Die Schulen sind angehalten, Bäderzeiten rechtzeitig zurückzugeben, wenn sie aus organisatorischen Gründen nicht genützt werden. Sieben Schulen hätten elf freie Wochenstunden gemeldet, so Fezer. Ein Problem ist die Distanz zwischen Schule und Bad. Nachdem der Gemeinderat vor 15 Jahren die Regeln gelockert hat, ist (einfache Strecke) ein Fußweg von 20 Minuten oder eine Fahrt mit öffentlichen Verkehrsmitteln ohne Umsteigen zumutbar. Ohne Bus bleibt aber nicht viel Zeit zum Schwimmen.

Grundschullehrer haben Schwimmen abgewählt

Doch zu wenig Grundschullehrer verfügen über die nötigen Kenntnisse, um zu unterrichten. Im Weiterbildungsprogramm „Schwimmfix“ des Landesinstituts für Schulsport (LIS) in Ludwigsburg haben schon mehr als 100 Lehrer im Zwei-Tages-Kurs die Grundlagen vermittelt bekommen. Klaus Reischle vom sportwissenschaftlichen Institut der Uni Heidelberg hat das Schwimmfix-Projekt vor zehn Jahren installiert, es wurde mittlerweile von vielen Kommunen übernommen.

Er empfiehlt den Grundschulen, Nichtschwimmer etappenweise in kleinen Gruppen im Schwimmen zu unterrichten. „Der Rest der Klasse hat derweil Unterricht auf dem Sportplatz“, sagt Reischle. Nach wenigen Wochen könnten sich die Kinder über Wasser halten, sodass rasch ein gemeinsamer Schwimmunterricht möglich werde.

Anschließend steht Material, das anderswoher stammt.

/-- **[GelbartRogawski1991, Proposition 3.1.1] AS PRINTED, for EVERY quadratic extension of number fields, FROM THE RECORD
for the dual-pair line data.**  Given `PairLineCompatibleSplitting` (a compatible splitting over `U(T ⊗ 1)(𝐀_F)` for every
quadratic `E/F` and every invertible diagonal `T = diag(-2 d fᵢ)`), the statement-exact typing `Prop311AsPrinted` holds: for
every `E/F`, `σ ≠ 1`, non-trivial `ψ` of `F\𝐀`, skew-Hermitian `(V, Φ)` with `Tr Φ` non-degenerate, irreducible unitary model
`ρ` of `ρ_ψ` on a Hilbert space and THE rational splitting `i` — "(1) the covering `π` splits over `G(𝐀)`; (2) there exists a
continuous section `s : G(𝐀) → Mp_𝐀(W)` such that `s(G(F))` is contained in `i(Sp_F(W))`".
[cite: GelbartRogawski1991, §3.1 Proposition 3.1.1, p. 455 L1–2; §1.1 p. 449 L26–32; §3.1 p. 454 L17–42]
[cite: CasselsFrohlichANT1967, Ch. XV Thm 4.1.4] -/
theorem prop311AsPrinted_of_pairLineCompatibleSplitting (hrec : PairLineCompatibleSplitting) : Prop311AsPrinted := by
  intro F _ _ E _ _ _ σ hσ ψ hψc hψF hψ1 n V _ _ _ _ _ hn Φ hΦ₁ hΦ₂ hΦ₃ hφ S _ _ _ ρ hρu hρc hρi hρz i hi _
  -- `E` is a number field; `δ` with `σ δ = -δ ≠ 0`, `δ² = d ∈ F`
  haveI : Module.Finite F E := Module.finite_of_finrank_eq_succ (Algebra.IsQuadraticExtension.finrank_eq_two F E)
  haveI : NumberField E := NumberField.of_module_finite F E
  have hdelta := exists_delta_of_algEquiv_ne_one F E σ hσ
  obtain ⟨δ, d, hσδ, hδ, hd⟩ := hdelta
  -- (0) the degenerate model `S = 0`
  by_cases hS : Nontrivial S
  swap
  · haveI : Subsingleton S := not_nontrivial_iff_subsingleton.1 hS
    exact conclusion_of_subsingleton F E V Φ ρ i hi
  haveI : Nontrivial S := hS
  -- (1) Tate: `ψ = ψ_F(ξ ·)`
  -- (`have` before every `obtain`: `rcases` on a non-variable term generalizes it over this very large goal)
  have hψg : IsGlobalAddChar F ψ := ⟨hψc, hψF, hψ1⟩
  have hTate := hψg.exists_eq_mulShift_adeleAddChar
  obtain ⟨ξ, hξ, hψ⟩ := hTate
  have hψ₀ := isGlobalAddChar_adeleAddChar F
  -- (2) the rescaled skew-Hermitian space `(V, ξΦ)`
  have hΦ₁' := smul_form_linear_left F E V Φ (ξ := ξ) hΦ₁
  have hΦ₂' := smul_form_semilinear_right F E V Φ (ξ := ξ) σ hΦ₂
  have hΦ₃' := smul_form_skew F E V Φ (ξ := ξ) σ hΦ₃
  have hφ' := nondegenerate_traceForm_smul F E V Φ hξ hφ
  -- (3) a `ξΦ`-orthogonal basis with `δ`-imaginary diagonal, and the line enumeration
  have hbasis := exists_orthogonal_basis_imaginary F E σ hσδ hδ hd (ξ • Φ) hΦ₁' hΦ₃'
  obtain ⟨b, f, hb, hf⟩ := hbasis
  let e : Fin (finrank E V) × Fin 1 ≃ Fin (finrank E V) := Equiv.prodUnique (Fin (finrank E V)) (Fin 1)
  have he : ∀ k : Fin (finrank E V), (e.symm k).1 = k := fun k => rfl
  -- (4) a Haar measure on `𝐀_Fⁿ` and the `L²` model of `(V, ξΦ)` in the Darboux frame of `b`
  letI : MeasurableSpace (AdeleRing (𝓞 F) F) := borel _
  haveI : BorelSpace (AdeleRing (𝓞 F) F) := ⟨rfl⟩
  haveI : SecondCountableTopology (AdeleRing (𝓞 F) F) := secondCountableTopology_adeleRing _
  haveI : LocallyCompactSpace (AdeleRing (𝓞 F) F) := locallyCompactSpace_adeleRing' _
  haveI : BorelSpace (Fin (finrank E V) → AdeleRing (𝓞 F) F) := Pi.borelSpace
  let ν : Measure (Fin (finrank E V) → AdeleRing (𝓞 F) F) := Measure.addHaarMeasure (Classical.arbitrary _)
  have hψc₀ : Continuous (adeleAddChar F : AdeleRing (𝓞 F) F → Circle) := hψ₀.continuous
  have hβc := continuous_adelicForm_left F (Fin (finrank E V))
    (1 : Matrix (Fin (finrank E V)) (Fin (finrank E V)) (AdeleRing (𝓞 F) F))
  -- (5) the body of Prop. 3.1.1 for the `L²` model of `(V, ξΦ)`, FROM THE RECORD at `(F, E, σ, δ; f, e)`
  have hT := isUnit_det_lineGram_of_nondegenerate F E σ hδ hd V b (ξ • Φ) f hΦ₁' hΦ₂' hb hf hφ'
  have hrec' : (pairLineDatum F E σ hσδ hδ hd f e hT).CompatibleSplitting := hrec F E σ δ hσδ hδ d hd _ f e he hT
  have hL := prop311_L2_of_record F E σ hσδ hδ hd V b (ξ • Φ) f e he hΦ₁' hΦ₂' hb hf hφ' ν hψc₀ hβc hΦ₃' hT hrec'
  obtain ⟨iL, hiL, -, hL'⟩ := hL
  -- (6) the rescaled model `ρ ∘ τ_ξ` (central character `ψ_F`) and a rational splitting for it
  have hmodel := comp_heisTwist_printed_binders hξ ρ ψ (adeleAddChar F) hψ hρu hρc hρi hρz
  obtain ⟨hρ'u, hρ'c, hρ'i, hρ'z⟩ := hmodel
  have hsplit := exists_isRationalSplitting_smul hξ ρ i hi
  obtain ⟨i', hi'⟩ := hsplit
  -- (7) uniqueness of `ρ_ψ`: the body for the `L²` model gives it for `ρ ∘ τ_ξ`
  haveI : Nontrivial (Lp ℂ 2 ν) := nontrivial_L2_adele ν
  have h7 := conclusion_of_conclusion F E V (ξ • Φ) σ (adeleAddChar F) hψc₀ hψ₀.map_algebraMap hψ₀.ne_one hΦ₃' hφ' S _
    hρ'u hρ'c hρ'i hρ'z i' hi' (Lp ℂ 2 ν)
    (l2Model F E σ hσδ hδ hd V b (ξ • Φ) f e he hΦ₁' hΦ₂' hb hf hφ' ν hψc₀ hβc)
    (norm_l2Model F E σ hσδ hδ hd V b (ξ • Φ) f e he hΦ₁' hΦ₂' hb hf hφ' ν hψc₀ hβc)
    (continuous_rep_comp_toCoordHeisenberg _ _ (adeleAddChar F) hψc₀ hβc ν)
    (irreducible_rep_comp_toCoordHeisenberg _ _ (adeleAddChar F) hψc₀ hβc ν hψ₀)
    (rep_comp_toCoordHeisenberg_ofCenter _ _ (adeleAddChar F) hψc₀ hβc ν) iL hiL hL'
  -- (8) undo the rescaling
  exact conclusion_of_conclusion_smul hξ ρ σ hΦ₃ hφ hρu hρi i hi i' hi' h7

Mit diesem Konzept, so Reischle, sei in Heidelberg die Zahl der Nichtschwimmer in der zweiten Klasse von 50 auf neun Prozent gesunken. Wie groß der Bedarf an Schwimmnachhilfe in Stuttgarter Grundschulen ist, weiß aber niemand. Der Schwimmverband hat alle 72 Rektoren gefragt, aber nur zehn Antworten erhalten. Während sich Schairer über das Desinteresse ärgert, lässt Isabel Fezer mitteilen, es sei ihr „nicht bekannt“, an wen die Umfrage gerichtet gewesen sei.